Joint Chancy Causation

In line with his other speculative arguments, Parascandola asks:  what if a given cancer in the exposed group is the product of two causes rather than due to one or another of the two causes? Parascandola at 40. This question restates the speculative argument in only slightly different terms.  We could multiply the possible causal sets by suggesting that the observed effect resulted from one or the other or both or none of the causes.  Parascandola calls this “joint chancy causation,” but he manages to show only that the inference of causation from prior chance or risk is a very chancy (or dicey) step in his argument.  Parascandola argues that we should not assume that the urn model is true, when multiple causation models are “plausible and consistent” with other causal theories.
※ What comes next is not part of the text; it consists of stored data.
import Literature.LinearAlgebra.Matrix.MatrixScalingPattern
import HarnessLib

/-!
# Symmetric scaling `DAD` of a symmetric nonnegative matrix to prescribed row sums (Brualdi's DAD theorem, Idel
# Theorem 5.4) and the bipartite-double reduction (Idel Observation 5.5)

Layer `Literature/LinearAlgebra/Matrix`, namespace `Literature.LinearAlgebra.Matrix.SymmetricMatrixScaling`.
Written for lane `lit-hodgefound` (prover seat `lit-hodgefound-p31`, gen 41, row g41-#12); sequel of
✔ `MatrixScalingPattern.lean` (Idel Theorem 3.1 and the uniqueness of the scaled matrix), from which everything here
is derived exactly as the survey indicates. Everything is PROVED; no definition, no named fact. The positive
symmetric case (`(a_ij z_i z_j)` doubly stochastic, Bapat–Raghavan Ch. 3 Ex. 3) is ✔ `SinkhornScaling.sinkhorn_symmetric`.

## Source (held text, verbatim)

M. Idel, *A review of matrix scaling and Sinkhorn's normal form for matrices and positive maps*, arXiv:1609.06349
[cite: Idel2016] (held text `paper:arxiv-1609.06349`), §5, p0015–p0016:
«Let us first focus on the case where `A` is symmetric. It seems natural that this follows directly from Sinkhorn's
theorem: If `D₁AD₂` has equal row-sums and `A` is symmetric, so does `D₂AD₁`. By uniqueness of `D_i` up to scaling,
this implies that one can choose `D₁ = D₂`. … [csi72] shows that a doubly stochastic scaling exists if and only if
there exists a symmetric doubly stochastic matrix with the same zero pattern if and only if the matrix has total
support. This was extended in [bru74] to cover the case of arbitrary row sums giving the following theorem:
**Theorem 5.4 ([bru74]).** Let `A ∈ ℝ^{n×n}` be a symmetric nonnegative matrix. Then the following are equivalent:
• There exists a diagonal matrix `D` with positive entries such that `DAD` has row sums given by `r ∈ ℝ^n_+`.
• There exists a symmetric nonnegative matrix `B` with the same pattern as `A` and row sums `r`. • For all
partitions `{I,J,K}` … Furthermore, the scaling is unique. The equivalence of 2. and 3. is given in [bru68]. 1.
follows from 2. using Sinkhorn's theorem … Using the uniqueness in Sinkhorn's theorem then provides uniqueness for
the scaling.» «**Observation 5.5.** Let `A ∈ ℝ^{m×n}` be a matrix and `r ∈ ℝ^m_+, c ∈ ℝ^n_+` be two prescribed
vectors. Then `A` has an equivalence scaling if and only if the following symmetric matrix `A' = (0 A; Aᵀ 0)` has a
row-sum symmetric scaling to `(r')ᵀ = (rᵀ, cᵀ)`. *Proof.* … setting `D' := diag(D₁, D₂)` we have
`D'A'D' = (0 D₁AD₂; D₂AᵀD₁ 0)` and clearly `D'A'D'e = (rᵀ, cᵀ)ᵀ`. Conversely …» ([bru74] = R. A. Brualdi, *The DAD
theorem for arbitrary row sums*, Proc. AMS 45 (1974); [csi72] = Csima–Datta 1972; cited through Idel.)

## What is proved, and how

* §1 `exists_symmetric_scaling_of_pattern` ((2) ⇒ (1)): Theorem 3.1 (✔ `MatrixScalingPattern.exists_scaling_of_pattern`)
  gives `D(y) A D(x)` with margins `(r, r)`; by the symmetry of `A` the flipped `D(x) A D(y)` has the same margins,
  so the two scaled matrices coincide (✔ `MatrixScalingPattern.scaledMatrix_unique`): `x_i y_j = y_i x_j` on the
  pattern, whence `d = √(xy)` satisfies `d_i a_ij d_j = y_i a_ij x_j`. `symmetric_pattern_of_scaling`
  ((1) ⇒ (2)), `Idel2016_thm_5_4` ((1) ⇔ (2)). Uniqueness: the MATRIX `DAD` is unique
  (`symmetric_scaledMatrix_unique`), and `D` is unique when `a_ii > 0` for all `i`
  (`symmetric_scaling_unique_of_pos_diag`); `symmetric_scaling_not_unique` records that `D` itself is not unique in
  general (`A = (0 1; 1 0)`, `D = I` and `D = diag(2, ½)`).
* §2 `exists_symmetric_doublyStochastic_scaling_iff`: the doubly stochastic case (`r = e`) in Mathlib's vocabulary
  (`diagonal d * A * diagonal d ∈ doublyStochastic ℝ n` ⇔ a symmetric doubly stochastic matrix has the pattern of
  `A`) — the first equivalence Idel attributes to [csi72].
* §3 `Idel2016_obs_5_5`: equivalence scalings `(x, y)` of `A : m × n` to margins `(r, c)` ↔ symmetric scalings `d`
  of `fromBlocks 0 A Aᵀ 0` on `m ⊕ n` to row sums `Sum.elim r c` (`d = (y, x)`).

DECLARED deviations. (i) Condition (3) of Theorem 5.4 (the partition inequalities, [bru68]) and the «total support»
clause of [csi72] are NOT formalised. (ii) «the scaling is unique» is proved for the scaled matrix `DAD`; for `D` it
is proved under a positive diagonal and refuted in general by the `2 × 2` example (so the printed clause is read as
uniqueness of `DAD`). (iii) Scalings are written entrywise `d_i a_ij d_j`; §2 gives the `Matrix.diagonal` form.
-/

open Matrix Finset

namespace Literature.LinearAlgebra.Matrix.SymmetricMatrixScaling

variable {m n : Type*} [Fintype m] [Fintype n]
variable {A B : Matrix n n ℝ} {r : n → ℝ}

/-! ### §1 Brualdi's DAD theorem (Idel Theorem 5.4, (1) ⇔ (2)) -/

/-- **Idel Theorem 5.4 ([bru74]), (2) ⇒ (1).** Let `A ≥ 0` be symmetric and let `B ≥ 0` be symmetric with the
pattern of `A` and row sums `r`. Then there is a positive `d` with `(d_i a_ij d_j)` having row sums `r` («1. follows
from 2. using Sinkhorn's theorem»: an equivalence scaling `D(y) A D(x)` to margins `(r, r)` exists by Theorem 3.1;
its transpose-flip `D(x) A D(y)` is another one, so the two scaled matrices coincide (uniqueness of the scaled
matrix), i.e. `x_i y_j = y_i x_j` on the pattern, and `d = √(xy)` works). [cite: Idel2016, §5 Theorem 5.4
((2) ⇒ (1)), p0015–p0016] -/
theorem exists_symmetric_scaling_of_pattern (hA : ∀ i j, 0 ≤ A i j) (hAs : ∀ i j, A i j = A j i)
    (hB : ∀ i j, 0 ≤ B i j) (hBs : ∀ i j, B i j = B j i) (hpat : ∀ i j, A i j = 0 ↔ B i j = 0)
    (hBr : ∀ i, ∑ j, B i j = r i) :
    ∃ d : n → ℝ, (∀ i, 0 < d i) ∧ ∀ i, ∑ j, d i * A i j * d j = r i := by
  have hBc : ∀ j, ∑ i, B i j = r j := fun j ↦ by
    rw [← hBr j]; exact sum_congr rfl fun i _ ↦ hBs i j
  obtain ⟨x, y, hx, hy, hrow, hcol⟩ := MatrixScalingPattern.exists_scaling_of_pattern hA hB hpat hBr hBc
  -- the flipped scaling `D(x) A D(y)` has the same margins
  have hrow' : ∀ i, ∑ j, x i * A i j * y j = r i := fun i ↦ by
    rw [← hcol i]; exact sum_congr rfl fun j _ ↦ by rw [hAs i j]; ring
  have hcol' : ∀ j, ∑ i, x i * A i j * y j = r j := fun j ↦ by
    rw [← hrow j]; exact sum_congr rfl fun i _ ↦ by rw [hAs i j]; ring
  have hflip : ∀ i j, x i * A i j * y j = y i * A i j * x j := fun i j ↦
    MatrixScalingPattern.scaledMatrix_unique hA hx hy hy hx (fun i ↦ by rw [hrow' i, hrow i])
      (fun j ↦ by rw [hcol' j, hcol j]) i j
  refine ⟨fun i ↦ Real.sqrt (x i * y i), fun i ↦ Real.sqrt_pos.2 (mul_pos (hx i) (hy i)), fun i ↦ ?_⟩
  rw [← hrow i]
  refine sum_congr rfl fun j _ ↦ ?_
  rcases eq_or_ne (A i j) 0 with h0 | h0
  · rw [h0]; ring
  · have hxy : x i * y j = y i * x j := by
      have h := hflip i j
      have : x i * y j * A i j = y i * x j * A i j := by linarith [h]
      exact mul_right_cancel₀ h0 this
    have hd : Real.sqrt (x i * y i) * Real.sqrt (x j * y j) = y i * x j := by
      rw [← Real.sqrt_mul (mul_pos (hx i) (hy i)).le,
        show x i * y i * (x j * y j) = (y i * x j) * (x i * y j) by ring, hxy,
        Real.sqrt_mul_self (mul_pos (hy i) (hx j)).le]
    calc Real.sqrt (x i * y i) * A i j * Real.sqrt (x j * y j)
        = Real.sqrt (x i * y i) * Real.sqrt (x j * y j) * A i j := by ring
      _ = y i * A i j * x j := by rw [hd]; ring

omit [Fintype n] in
/-- **Idel Theorem 5.4, (1) ⇒ (2)**: a symmetric scaling `(d_i a_ij d_j)` is itself a symmetric nonnegative matrix
with the pattern of `A`. [cite: Idel2016, §5 Theorem 5.4 ((1) ⇒ (2)), p0015–p0016] -/
theorem symmetric_pattern_of_scaling (hA : ∀ i j, 0 ≤ A i j) (hAs : ∀ i j, A i j = A j i) {d : n → ℝ}
    (hd : ∀ i, 0 < d i) :
    (∀ i j, 0 ≤ d i * A i j * d j) ∧ (∀ i j, d i * A i j * d j = d j * A j i * d i) ∧
      ∀ i j, A i j = 0 ↔ d i * A i j * d j = 0 := by
  refine ⟨fun i j ↦ mul_nonneg (mul_nonneg (hd i).le (hA i j)) (hd j).le, fun i j ↦ by rw [hAs i j]; ring,
    fun i j ↦ ⟨fun h ↦ by simp [h], fun h ↦ ?_⟩⟩
  rcases mul_eq_zero.1 h with h1 | h1
  · rcases mul_eq_zero.1 h1 with h2 | h2
    · exact absurd h2 (hd i).ne'
    · exact h2
  · exact absurd h1 (hd j).ne'

/-- **Idel Theorem 5.4 (Brualdi 1974), (1) ⇔ (2).** «Let `A ∈ ℝ^{n×n}` be a symmetric nonnegative matrix. Then the
following are equivalent: • There exists a diagonal matrix `D` with positive entries such that `DAD` has row sums
given by `r ∈ ℝ^n_+`. • There exists a symmetric nonnegative matrix `B` with the same pattern as `A` and row sums
`r`.» [cite: Idel2016, §5 Theorem 5.4 ((1) ⇔ (2)), p0015–p0016] -/
theorem Idel2016_thm_5_4 (hA : ∀ i j, 0 ≤ A i j) (hAs : ∀ i j, A i j = A j i) :
    (∃ d : n → ℝ, (∀ i, 0 < d i) ∧ ∀ i, ∑ j, d i * A i j * d j = r i) ↔
      ∃ B : Matrix n n ℝ, (∀ i j, 0 ≤ B i j) ∧ (∀ i j, B i j = B j i) ∧ (∀ i j, A i j = 0 ↔ B i j = 0) ∧
        ∀ i, ∑ j, B i j = r i := by
  constructor
  · rintro ⟨d, hd, hr⟩
    obtain ⟨hnn, hsym, hp⟩ := symmetric_pattern_of_scaling hA hAs hd
    exact ⟨of fun i j ↦ d i * A i j * d j, fun i j ↦ hnn i j, fun i j ↦ hsym i j, fun i j ↦ hp i j, hr⟩
  · rintro ⟨B, hB, hBs, hpat, hBr⟩
    exact exists_symmetric_scaling_of_pattern hA hAs hB hBs hpat hBr

/-- **The symmetric scaled matrix `DAD` is unique** (given the row sums): two positive `d, d'` with
`(d_i a_ij d_j)`, `(d'_i a_ij d'_j)` both of row sums `r` give the same matrix (uniqueness of the scaled matrix for
the margins `(r, r)`, ✔ `MatrixScalingPattern.scaledMatrix_unique`). [cite: Idel2016, §5 Theorem 5.4 («Furthermore,
the scaling is unique»), p0016] -/
theorem symmetric_scaledMatrix_unique (hA : ∀ i j, 0 ≤ A i j) (hAs : ∀ i j, A i j = A j i) {d d' : n → ℝ}
    (hd : ∀ i, 0 < d i) (hd' : ∀ i, 0 < d' i) (hr : ∀ i, ∑ j, d i * A i j * d j = r i)
    (hr' : ∀ i, ∑ j, d' i * A i j * d' j = r i) (i j : n) : d' i * A i j * d' j = d i * A i j * d j := by
  have hc : ∀ j, ∑ i, d i * A i j * d j = r j := fun j ↦ by
    rw [← hr j]; exact sum_congr rfl fun i _ ↦ by rw [hAs i j]; ring
  have hc' : ∀ j, ∑ i, d' i * A i j * d' j = r j := fun j ↦ by
    rw [← hr' j]; exact sum_congr rfl fun i _ ↦ by rw [hAs i j]; ring
  exact MatrixScalingPattern.scaledMatrix_unique hA hd hd' hd hd' (fun i ↦ by rw [hr' i, hr i])
    (fun j ↦ by rw [hc' j, hc j]) i j

/-- … and `D` itself is unique when the diagonal of `A` is positive (`d'_i² a_ii = d_i² a_ii`). In general `D` is
NOT unique: see `symmetric_scaling_not_unique`. [cite: Idel2016, §5 Theorem 5.4 («the scaling is unique»), p0016] -/
theorem symmetric_scaling_unique_of_pos_diag (hA : ∀ i j, 0 ≤ A i j) (hAs : ∀ i j, A i j = A j i)
    (hdiag : ∀ i, 0 < A i i) {d d' : n → ℝ} (hd : ∀ i, 0 < d i) (hd' : ∀ i, 0 < d' i)
    (hr : ∀ i, ∑ j, d i * A i j * d j = r i) (hr' : ∀ i, ∑ j, d' i * A i j * d' j = r i) : d' = d := by
  funext i
  have h := symmetric_scaledMatrix_unique hA hAs hd hd' hr hr' i i
  have h2 : d' i * d' i = d i * d i := by
    have : d' i * d' i * A i i = d i * d i * A i i := by linarith [h]
    exact mul_right_cancel₀ (hdiag i).ne' this
  nlinarith [hd i, hd' i, h2, sq_nonneg (d' i - d i), sq_nonneg (d' i + d i)]

omit [Fintype n] in
/-- Without a positive diagonal the matrix `D` need not be unique: for `A = (0 1; 1 0)` both `D = I` and
`D = diag(2, 1/2)` give `DAD = A` (row sums `(1, 1)`). [cite: Idel2016, §5 Theorem 5.4 (scope of «the scaling is
unique»: the scaled matrix, not `D`), p0016] -/
theorem symmetric_scaling_not_unique :
    (∀ i, ∑ j, (![1, 1] : Fin 2 → ℝ) i * (!![0, 1; 1, 0] : Matrix (Fin 2) (Fin 2) ℝ) i j * (![1, 1] : Fin 2 → ℝ) j
        = 1) ∧
    (∀ i, ∑ j, (![2, 1/2] : Fin 2 → ℝ) i * (!![0, 1; 1, 0] : Matrix (Fin 2) (Fin 2) ℝ) i j *
        (![2, 1/2] : Fin 2 → ℝ) j = 1) ∧
    (![1, 1] : Fin 2 → ℝ) ≠ ![2, 1/2] := by
  refine ⟨fun i ↦ ?_, fun i ↦ ?_, fun h ↦ ?_⟩
  · fin_cases i <;> norm_num [Fin.sum_univ_two]
  · fin_cases i <;> norm_num [Fin.sum_univ_two]
  · have := congr_fun h 0
    norm_num at this

/-! ### §2 Doubly stochastic symmetric scaling (Csima–Datta, as quoted by Idel) -/

/-- Entries of `D(d) A D(d)`. [folklore] -/
private theorem diag_mul_diag_apply [DecidableEq n] (y : n → ℝ) (A : Matrix n n ℝ) (x : n → ℝ) (i j : n) :
    (diagonal y * A * diagonal x) i j = y i * A i j * x j := by
  simp [mul_diagonal, diagonal_mul]

/-- **Symmetric doubly stochastic scaling** («[csi72] shows that a doubly stochastic scaling exists if and only if
there exists a symmetric doubly stochastic matrix with the same zero pattern»): for symmetric `A ≥ 0`,
`DAD` is doubly stochastic for some positive diagonal `D` iff some symmetric doubly stochastic matrix has the
pattern of `A` — Theorem 5.4 with `r = e`. [cite: Idel2016, §5 (before Theorem 5.4, [csi72]) with Theorem 5.4,
p0015–p0016] -/
theorem exists_symmetric_doublyStochastic_scaling_iff [DecidableEq n] (hA : ∀ i j, 0 ≤ A i j)
    (hAs : ∀ i j, A i j = A j i) :
    (∃ d : n → ℝ, (∀ i, 0 < d i) ∧ diagonal d * A * diagonal d ∈ doublyStochastic ℝ n) ↔
      ∃ B ∈ doublyStochastic ℝ n, (∀ i j, B i j = B j i) ∧ ∀ i j, A i j = 0 ↔ B i j = 0 := by
  rw [show (∃ d : n → ℝ, (∀ i, 0 < d i) ∧ diagonal d * A * diagonal d ∈ doublyStochastic ℝ n) ↔
      ∃ d : n → ℝ, (∀ i, 0 < d i) ∧ ∀ i, ∑ j, d i * A i j * d j = (fun _ ↦ (1:ℝ)) i from ?_]
  · rw [Idel2016_thm_5_4 hA hAs]
    constructor
    · rintro ⟨B, hB, hBs, hpat, hBr⟩
      refine ⟨B, mem_doublyStochastic_iff_sum.2 ⟨hB, hBr, fun j ↦ ?_⟩, hBs, hpat⟩
      rw [← hBr j]; exact sum_congr rfl fun i _ ↦ hBs i j
    · rintro ⟨B, hB, hBs, hpat⟩
      obtain ⟨hB0, hBr, -⟩ := mem_doublyStochastic_iff_sum.1 hB
      exact ⟨B, hB0, hBs, hpat, hBr⟩
  · refine exists_congr fun d ↦ and_congr_right fun hd ↦ ?_
    rw [mem_doublyStochastic_iff_sum]
    simp only [diag_mul_diag_apply]
    constructor
    · rintro ⟨-, hr, -⟩; exact hr
    · intro hr
      refine ⟨fun i j ↦ mul_nonneg (mul_nonneg (hd i).le (hA i j)) (hd j).le, hr, fun j ↦ ?_⟩
      rw [← hr j]; exact sum_congr rfl fun i _ ↦ by rw [hAs i j]; ring

/-! ### §3 The bipartite double: equivalence scaling of `A` = symmetric scaling of `(0 A; Aᵀ 0)` (Observation 5.5) -/

/-- **Idel Observation 5.5.** «Let `A ∈ ℝ^{m×n}` be a matrix and `r ∈ ℝ^m_+`, `c ∈ ℝ^n_+` be two prescribed vectors.
Then `A` has an equivalence scaling if and only if the following symmetric matrix `A' = (0 A; Aᵀ 0)` has a
row-sum symmetric scaling to `(r')ᵀ = (rᵀ, cᵀ)`.» (`D' = diag(D₁, D₂)`.) [cite: Idel2016, §5 Observation 5.5 with
its proof, p0016] -/
theorem Idel2016_obs_5_5 (A : Matrix m n ℝ) (r : m → ℝ) (c : n → ℝ) :
    (∃ x : n → ℝ, ∃ y : m → ℝ, (∀ j, 0 < x j) ∧ (∀ i, 0 < y i) ∧
        (∀ i, ∑ j, y i * A i j * x j = r i) ∧ (∀ j, ∑ i, y i * A i j * x j = c j)) ↔
      ∃ d : m ⊕ n → ℝ, (∀ k, 0 < d k) ∧
        ∀ k, ∑ l, d k * (fromBlocks 0 A Aᵀ 0) k l * d l = Sum.elim r c k := by
  constructor
  · rintro ⟨x, y, hx, hy, hrow, hcol⟩
    refine ⟨Sum.elim y x, fun k ↦ by cases k <;> simp [hx, hy], fun k ↦ ?_⟩
    cases k with
    | inl i =>
      simp only [Fintype.sum_sum_type, Sum.elim_inl, Sum.elim_inr, fromBlocks_apply₁₁, fromBlocks_apply₁₂,
        Matrix.zero_apply, mul_zero, zero_mul, sum_const_zero, zero_add]
      exact hrow i
    | inr j =>
      simp only [Fintype.sum_sum_type, Sum.elim_inl, Sum.elim_inr, fromBlocks_apply₂₁, fromBlocks_apply₂₂,
        Matrix.zero_apply, transpose_apply, mul_zero, zero_mul, sum_const_zero, add_zero]
      rw [← hcol j]
      exact sum_congr rfl fun i _ ↦ by ring
  · rintro ⟨d, hd, hsum⟩
    refine ⟨fun j ↦ d (Sum.inr j), fun i ↦ d (Sum.inl i), fun j ↦ hd _, fun i ↦ hd _, fun i ↦ ?_, fun j ↦ ?_⟩
    · have h := hsum (Sum.inl i)
      simp only [Fintype.sum_sum_type, Sum.elim_inl, fromBlocks_apply₁₁, fromBlocks_apply₁₂,
        Matrix.zero_apply, mul_zero, zero_mul, sum_const_zero, zero_add] at h
      exact h
    · have h := hsum (Sum.inr j)
      simp only [Fintype.sum_sum_type, Sum.elim_inr, fromBlocks_apply₂₁, fromBlocks_apply₂₂,
        Matrix.zero_apply, transpose_apply, mul_zero, zero_mul, sum_const_zero, add_zero] at h
      rw [← h]
      exact sum_congr rfl fun i _ ↦ by ring

end Literature.LinearAlgebra.Matrix.SymmetricMatrixScaling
Interestingly, this line of argument would raise the burden upon plaintiffs by requiring them to specify the applicable causal model in ways that (1) they often cannot, and (2) they now, under current law, are not required to do.


In the end, Parascandola realizes that he has raised, not lowered, the burden for plaintiffs.  His counter is to suggest, contrary to law and science, that “the existence of alternative hypotheses should not prevent the plaintiff’s case from proceeding.” Parascandola at 41 n.50.  Because he says so. In other words, Parascandola is telling us that irrespective of how poorly established a hypothesis is, or of how speculative an inference is, or of the existence and strength of alternative hypotheses,

“This trial must be tried.”

W.S. Gilbert, Trial by Jury (1875).

With bias of every kind, no doubt.

That is not science, law, or justice.

[1] An interesting failure or lack of peer review in a legal journal.